Discover more from hrbrmstr's Daily Drop
CLI Data Wrangling
This category will come up fairly frequently as there are so many great CLI tools to work with various kinds of data. If the acronym is unfamiliar, it stands for Command Line Interpreter, which is a fancy way of saying that unadorned black-background, text-only window that gets you to the terminal/shell of your favorite operating system.
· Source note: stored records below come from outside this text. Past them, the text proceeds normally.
/-! ### The glue -/

theorem logScaleRigidity_of_dense (hD : LogTwoLogThreeDense) : LogScaleRigidity := by
  intro d S C c ε N₀ hc hlow hbdd hslow hε hsum h2 h3
  -- nonnegative Lipschitz constant
  set C' : ℝ := max C 0 with hC'def
  have hC' : 0 ≤ C' := le_max_right _ _
  have hslow' : ∀ N : ℕ, N₀ ≤ N → d N - d (N + 1) ≤ C' / N := fun N hN =>
    (hslow N hN).trans (div_le_div_of_nonneg_right (le_max_left _ _) (Nat.cast_nonneg N))
  have hnn : ∀ m, 0 ≤ ε m := eps_nonneg hε hsum
  -- dyadic tails
  set T : ℕ → ℝ := fun L => ∑' k, ε (2 ^ (k + L)) with hTdef
  have hT0 : Tendsto T atTop (𝓝 0) := by
    have := tendsto_sum_nat_add (fun k : ℕ => ε (2 ^ k))
    simpa [hTdef] using this
  -- the Cauchy criterion
  have key : ∀ η : ℝ, 0 < η → ∃ K : ℕ, ∃ B : ℝ, ∀ M : ℕ, K ≤ M → B - 5 * η ≤ d M ∧ d M ≤ B := by
    intro η hη
    -- δ with C' δ ≤ η
    set δ : ℝ := η / (C' + 1) with hδdef
    have hδ : 0 < δ := div_pos hη (by linarith)
    have hC'δ : C' * δ ≤ η := by
      rw [hδdef]
      rw [mul_div_assoc']
      rw [div_le_iff₀ (by linarith)]
      nlinarith
    obtain ⟨X₀, hX₀⟩ := hD δ hδ
    -- L with T L ≤ η
    obtain ⟨L, hL⟩ : ∃ L : ℕ, ∀ L', L ≤ L' → T L' ≤ η := by
      have := (hT0.eventually (ge_mem_nhds hη))
      obtain ⟨L, hL⟩ := eventually_atTop.1 this
      exact ⟨L, hL⟩
    have hTL : T L ≤ η := hL L le_rfl
    -- threshold N₁
    set N₁ : ℕ := max (max N₀ 2) (max (2 ^ L) (⌈1 / δ⌉₊ + 2)) with hN₁def
    have hN₁0 : N₀ ≤ N₁ := (le_max_left _ _).trans (le_max_left _ _)
    have hN₁2 : 2 ≤ N₁ := (le_max_right _ _).trans (le_max_left _ _)
    have hN₁L : 2 ^ L ≤ N₁ := (le_max_left _ _).trans (le_max_right _ _)
    have hN₁δ : ⌈1 / δ⌉₊ + 2 ≤ N₁ := (le_max_right _ _).trans (le_max_right _ _)
    have hinvδ : ∀ n : ℕ, N₁ ≤ n → 1 / ((n : ℝ) - 1) ≤ δ := by
      intro n hn
      have h1 : (1 / δ : ℝ) ≤ ⌈1 / δ⌉₊ := Nat.le_ceil _
      have h2' : ((⌈1 / δ⌉₊ + 2 : ℕ) : ℝ) ≤ n := by exact_mod_cast hN₁δ.trans hn
      push_cast at h2'
      have hpos : 0 < (n : ℝ) - 1 := by
        have : (0:ℝ) ≤ ⌈1 / δ⌉₊ := Nat.cast_nonneg _
        linarith
      rw [div_le_iff₀ hpos]
      have : 1 / δ ≤ (n : ℝ) - 1 := by linarith
      calc (1 : ℝ) = (1 / δ) * δ := by field_simp
        _ ≤ ((n : ℝ) - 1) * δ := mul_le_mul_of_nonneg_right this hδ.le
        _ = δ * ((n : ℝ) - 1) := by ring
    -- supremum of the tail beyond N₁
    set s : Set ℝ := Set.range (fun n : ℕ => d (n + N₁)) with hsdef
    have hs_bdd : BddAbove s := ⟨S, by rintro _ ⟨n, rfl⟩; exact hbdd _⟩
    have hs_ne : s.Nonempty := ⟨d (0 + N₁), ⟨0, rfl⟩⟩
    set B : ℝ := sSup s with hBdef
    have hleB : ∀ M : ℕ, N₁ ≤ M → d M ≤ B := by
      intro M hM
      refine le_csSup hs_bdd ⟨M - N₁, ?_⟩
      simp [Nat.sub_add_cancel hM]
    obtain ⟨_, ⟨nstar, rfl⟩, hnstar⟩ := exists_lt_of_lt_csSup hs_ne (show B - η < B by linarith)
    set Nstar : ℕ := nstar + N₁ with hNstardef
    have hNstar₁ : N₁ ≤ Nstar := Nat.le_add_left _ _
    have hNstar0 : N₀ ≤ Nstar := hN₁0.trans hNstar₁
    have hNstar2 : (2 : ℝ) ≤ Nstar := by exact_mod_cast hN₁2.trans hNstar₁
    have hNstarpos : (0 : ℝ) < Nstar := by linarith
    have hdNstar : B - η < d Nstar := hnstar
    -- the threshold K
    set X₀' : ℝ := max X₀ 0 with hX₀'def
    set K : ℕ := ⌈(Nstar : ℝ) * Real.exp X₀'⌉₊ + N₁ with hKdef
    refine ⟨K, B, fun M hM => ⟨?_, hleB M ((Nat.le_add_left _ _).trans hM)⟩⟩
    -- M is large: M ≥ Nstar * exp X₀'
    have hMreal : (Nstar : ℝ) * Real.exp X₀' ≤ M := by
      have h1 : (Nstar : ℝ) * Real.exp X₀' ≤ ⌈(Nstar : ℝ) * Real.exp X₀'⌉₊ := Nat.le_ceil _
      have h2' : ((⌈(Nstar : ℝ) * Real.exp X₀'⌉₊ + N₁ : ℕ) : ℝ) ≤ M := by exact_mod_cast hM
      push_cast at h2'
      have : (0 : ℝ) ≤ N₁ := Nat.cast_nonneg _
      linarith
    have hMpos : (0 : ℝ) < M := lt_of_lt_of_le (by positivity) hMreal
    -- X := log (M / Nstar) ≥ X₀
    set X : ℝ := Real.log ((M : ℝ) / Nstar) with hXdef
    have hX : X₀ ≤ X := by
      have hx1 : Real.exp X₀' ≤ (M : ℝ) / Nstar := by
        rw [le_div_iff₀ hNstarpos]; linarith
      have : X₀' ≤ X := by
        rw [hXdef, ← Real.log_exp X₀']
        exact Real.log_le_log (Real.exp_pos _) hx1
      exact (le_max_left _ _).trans this
    obtain ⟨a, b, hab1, hab2⟩ := hX₀ X hX
    -- P := 2^a 3^b and its real size
    set P : ℕ := 2 ^ a * 3 ^ b with hPdef
    have hPreal : (P : ℝ) = Real.exp (a * Real.log 2 + b * Real.log 3) := by
      rw [Real.exp_add, Real.exp_nat_mul, Real.exp_nat_mul, Real.exp_log (by norm_num),
        Real.exp_log (by norm_num)]
      push_cast [hPdef]
      ring
    have hPpos : (0 : ℝ) < P := by rw [hPreal]; exact Real.exp_pos _
    have hexpX : Real.exp X = (M : ℝ) / Nstar := by
      rw [hXdef, Real.exp_log (div_pos hMpos hNstarpos)]
    -- P * Nstar ≤ M
    have hPN_le_M_real : (P : ℝ) * Nstar ≤ M := by
      have : (P : ℝ) ≤ (M : ℝ) / Nstar := by
        rw [hPreal, ← hexpX]; exact Real.exp_le_exp.2 hab2
      rwa [le_div_iff₀ hNstarpos] at this
    have hPN_le_M : P * Nstar ≤ M := by exact_mod_cast hPN_le_M_real
    -- M ≤ exp δ * P * Nstar
    have hM_le : (M : ℝ) ≤ Real.exp δ * P * Nstar := by
      have : (M : ℝ) / Nstar ≤ Real.exp δ * P := by
        rw [← hexpX, hPreal, ← Real.exp_add]
        exact Real.exp_le_exp.2 (by linarith)
      rw [div_le_iff₀ hNstarpos] at this
      linarith
    -- staircase: d (P * Nstar) ≥ d Nstar - 2 T L
    have hNstarL : 2 ^ L ≤ Nstar := hN₁L.trans hNstar₁
    have hst2 : d Nstar - ∑ i ∈ range a, ε (2 ^ i * Nstar) ≤ d (2 ^ a * Nstar) := stair2 h2 hNstar0 a
    have hP0 : N₀ ≤ 2 ^ a * Nstar :=
      hNstar0.trans (Nat.le_mul_of_pos_left _ (Nat.pos_of_ne_zero (by positivity)))
    have hst3 : d (2 ^ a * Nstar) - ∑ j ∈ range b, ε (3 ^ j * (2 ^ a * Nstar)) ≤ d (3 ^ b * (2 ^ a * Nstar)) :=
      stair3 h3 hP0 b
    have hsum2 : ∑ i ∈ range a, ε (2 ^ i * Nstar) ≤ T L := by
      refine sum_le_tail hε hsum L 0 a (fun i => 2 ^ i * Nstar) (fun i _ => ?_)
      calc 2 ^ (i + 0 + L) = 2 ^ i * 2 ^ L := by rw [add_zero, pow_add]
        _ ≤ 2 ^ i * Nstar := Nat.mul_le_mul_left _ hNstarL
    have hsum3 : ∑ j ∈ range b, ε (3 ^ j * (2 ^ a * Nstar)) ≤ T L := by
      refine sum_le_tail hε hsum L a b (fun j => 3 ^ j * (2 ^ a * Nstar)) (fun j _ => ?_)
      calc 2 ^ (j + a + L) = 2 ^ j * (2 ^ a * 2 ^ L) := by rw [pow_add, pow_add, mul_assoc]
        _ ≤ 3 ^ j * (2 ^ a * Nstar) := by
          apply Nat.mul_le_mul (Nat.pow_le_pow_left (by norm_num) j) (Nat.mul_le_mul_left _ hNstarL)
    have hPN_eq : P * Nstar = 3 ^ b * (2 ^ a * Nstar) := by rw [hPdef]; ring
    have hstair : d Nstar - 2 * T L ≤ d (P * Nstar) := by
      rw [hPN_eq]; linarith
    -- slow decrease from P * Nstar to M
    have hPN₁ : N₁ ≤ P * Nstar := by
      have h1P : 1 ≤ P := Nat.pos_of_ne_zero (by positivity)
      calc N₁ ≤ Nstar := hNstar₁
        _ = 1 * Nstar := (one_mul _).symm
        _ ≤ P * Nstar := Nat.mul_le_mul_right _ h1P
    have hPN0 : N₀ ≤ P * Nstar := hN₁0.trans hPN₁
    have hPN2 : 2 ≤ P * Nstar := hN₁2.trans hPN₁
    have hslowsum := slow_sum hC' hslow' hPN0 hPN2 M hPN_le_M
    -- bound the log difference by δ + 1/(P Nstar - 1) ≤ 2δ
    have hPNreal2 : (2 : ℝ) ≤ (P * Nstar : ℕ) := by exact_mod_cast hPN2
    have hPNpos : (0 : ℝ) < (P * Nstar : ℕ) := by linarith
    have hPN1pos : (0 : ℝ) < ((P * Nstar : ℕ) : ℝ) - 1 := by linarith
    have hMreal2 : (2 : ℝ) ≤ M := hPNreal2.trans (by exact_mod_cast hPN_le_M)
    have hM1pos : (0 : ℝ) < (M : ℝ) - 1 := by linarith
    have hlog1 : Real.log ((M : ℝ) - 1) ≤ Real.log M := Real.log_le_log hM1pos (by linarith)
    have hlog2 : Real.log (M : ℝ) - Real.log ((P * Nstar : ℕ) : ℝ) ≤ δ := by
      have hq : (M : ℝ) / ((P * Nstar : ℕ) : ℝ) ≤ Real.exp δ := by
        rw [div_le_iff₀ hPNpos]; push_cast; linarith
      have := Real.log_le_log (div_pos hMpos hPNpos) hq
      rwa [Real.log_exp, Real.log_div hMpos.ne' hPNpos.ne'] at this
    have hlog3 : Real.log ((P * Nstar : ℕ) : ℝ) - Real.log (((P * Nstar : ℕ) : ℝ) - 1) ≤ δ := by
      -- log(x/(x-1)) = -log((x-1)/x) ≤ -(1 - x/(x-1)) = 1/(x-1)
      have hx := Real.one_sub_inv_le_log_of_pos (div_pos hPN1pos hPNpos)
      rw [Real.log_div hPN1pos.ne' hPNpos.ne'] at hx
      have hinv : 1 - ((((P * Nstar : ℕ) : ℝ) - 1) / ((P * Nstar : ℕ) : ℝ))⁻¹
          = -(1 / ((((P * Nstar : ℕ) : ℝ) - 1))) := by
        field_simp
        ring
      rw [hinv] at hx
      have := hinvδ (P * Nstar) hPN₁
      linarith
    have hslow_final : d (P * Nstar) - d M ≤ 2 * η := by
      have : Real.log ((M : ℝ) - 1) - Real.log (((P * Nstar : ℕ) : ℝ) - 1) ≤ 2 * δ := by linarith
      calc d (P * Nstar) - d M ≤ C' * (Real.log ((M : ℝ) - 1) - Real.log (((P * Nstar : ℕ) : ℝ) - 1)) :=
            hslowsum
        _ ≤ C' * (2 * δ) := mul_le_mul_of_nonneg_left this hC'
        _ = 2 * (C' * δ) := by ring
        _ ≤ 2 * η := by linarith
    -- assemble
    linarith
  -- Cauchy ⇒ convergent
  have hcauchy : CauchySeq d := by
    refine Metric.cauchySeq_iff.2 fun e he => ?_
    obtain ⟨K, B, hK⟩ := key (e / 6) (by positivity)
    refine ⟨K, fun m hm n hn => ?_⟩
    obtain ⟨hm1, hm2⟩ := hK m hm
    obtain ⟨hn1, hn2⟩ := hK n hn
    rw [Real.dist_eq, abs_sub_lt_iff]
    constructor <;> linarith
  obtain ⟨k, hk⟩ := cauchySeq_tendsto_of_complete hcauchy
  refine ⟨k, lt_of_lt_of_le hc ?_, hk⟩
  exact ge_of_tendsto hk (eventually_atTop.2 ⟨N₀, fun N hN => hlow N hN⟩)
For macOS users, there’s the built-in Terminal.app
, but there are more modern alternatives such as iTerm and WezTerm. Linux users likely already know what’s going on CLI-wise, and Windows folks should really consider using Microsoft’s modern Terminal. As with all things “app”, there are scads of alternatives on all three operating systems. If you are new to the command line, there are also scads of learning resources, including this one.
There are many established “go-to” CLI data wrangling tools, including some built-in to most operating system command libraries that we may cover at a later date, but today we’re focusing on trdsql
, a tool that can execute SQL queries on CSV, LTSV, JSON and TBLN and output to various formats.
“CSV” should be familiar to most folks reading this as it’s the central way to platform agnostically move tabular data around. “LTSV” stands for Labeled Tab Separated Values and is a variant of Tab-separated Values (“TSV”) and differs from a traditional TSV in that:
Each record in a LTSV file is represented as a single line. Each field is separated by TAB and has a label and a value. The label and the value have been separated by ':'. With the LTSV format, you can parse each line by spliting with TAB (like original TSV format) easily, and extend any fields with unique labels in no particular order.
“TBLN” (for the life of me I can’t figure out what it expands to) is like a CSV file but contains more metadata and can also include comments. (FWIW, I’ve never seen a TBLN file IRL.) While the linked site has amazing documentation, I’ll drop this tiny example of turning the output of the ps
command (which displays running processes) into newline delimited JSON:
$ ps -ef | trdsql -ojson -id " " "SELECT * FROM -"
[
{
"c1": "UID",
"c2": "PID",
"c3": "PPID",
"c4": "C",
"c5": "STIME",
"c6": "TTY",
"c7": "TIME",
"c8": "CMD"
},
{
"c1": "0",
"c2": "1",
"c3": "0",
"c4": "0",
"c5": "Thu03PM",
"c6": "??",
"c7": "70:07.66",
"c8": "/sbin/launchd"
},…
(NB: I’ll likely refrain from using Substack code blocks given how poor the choices are for rendering)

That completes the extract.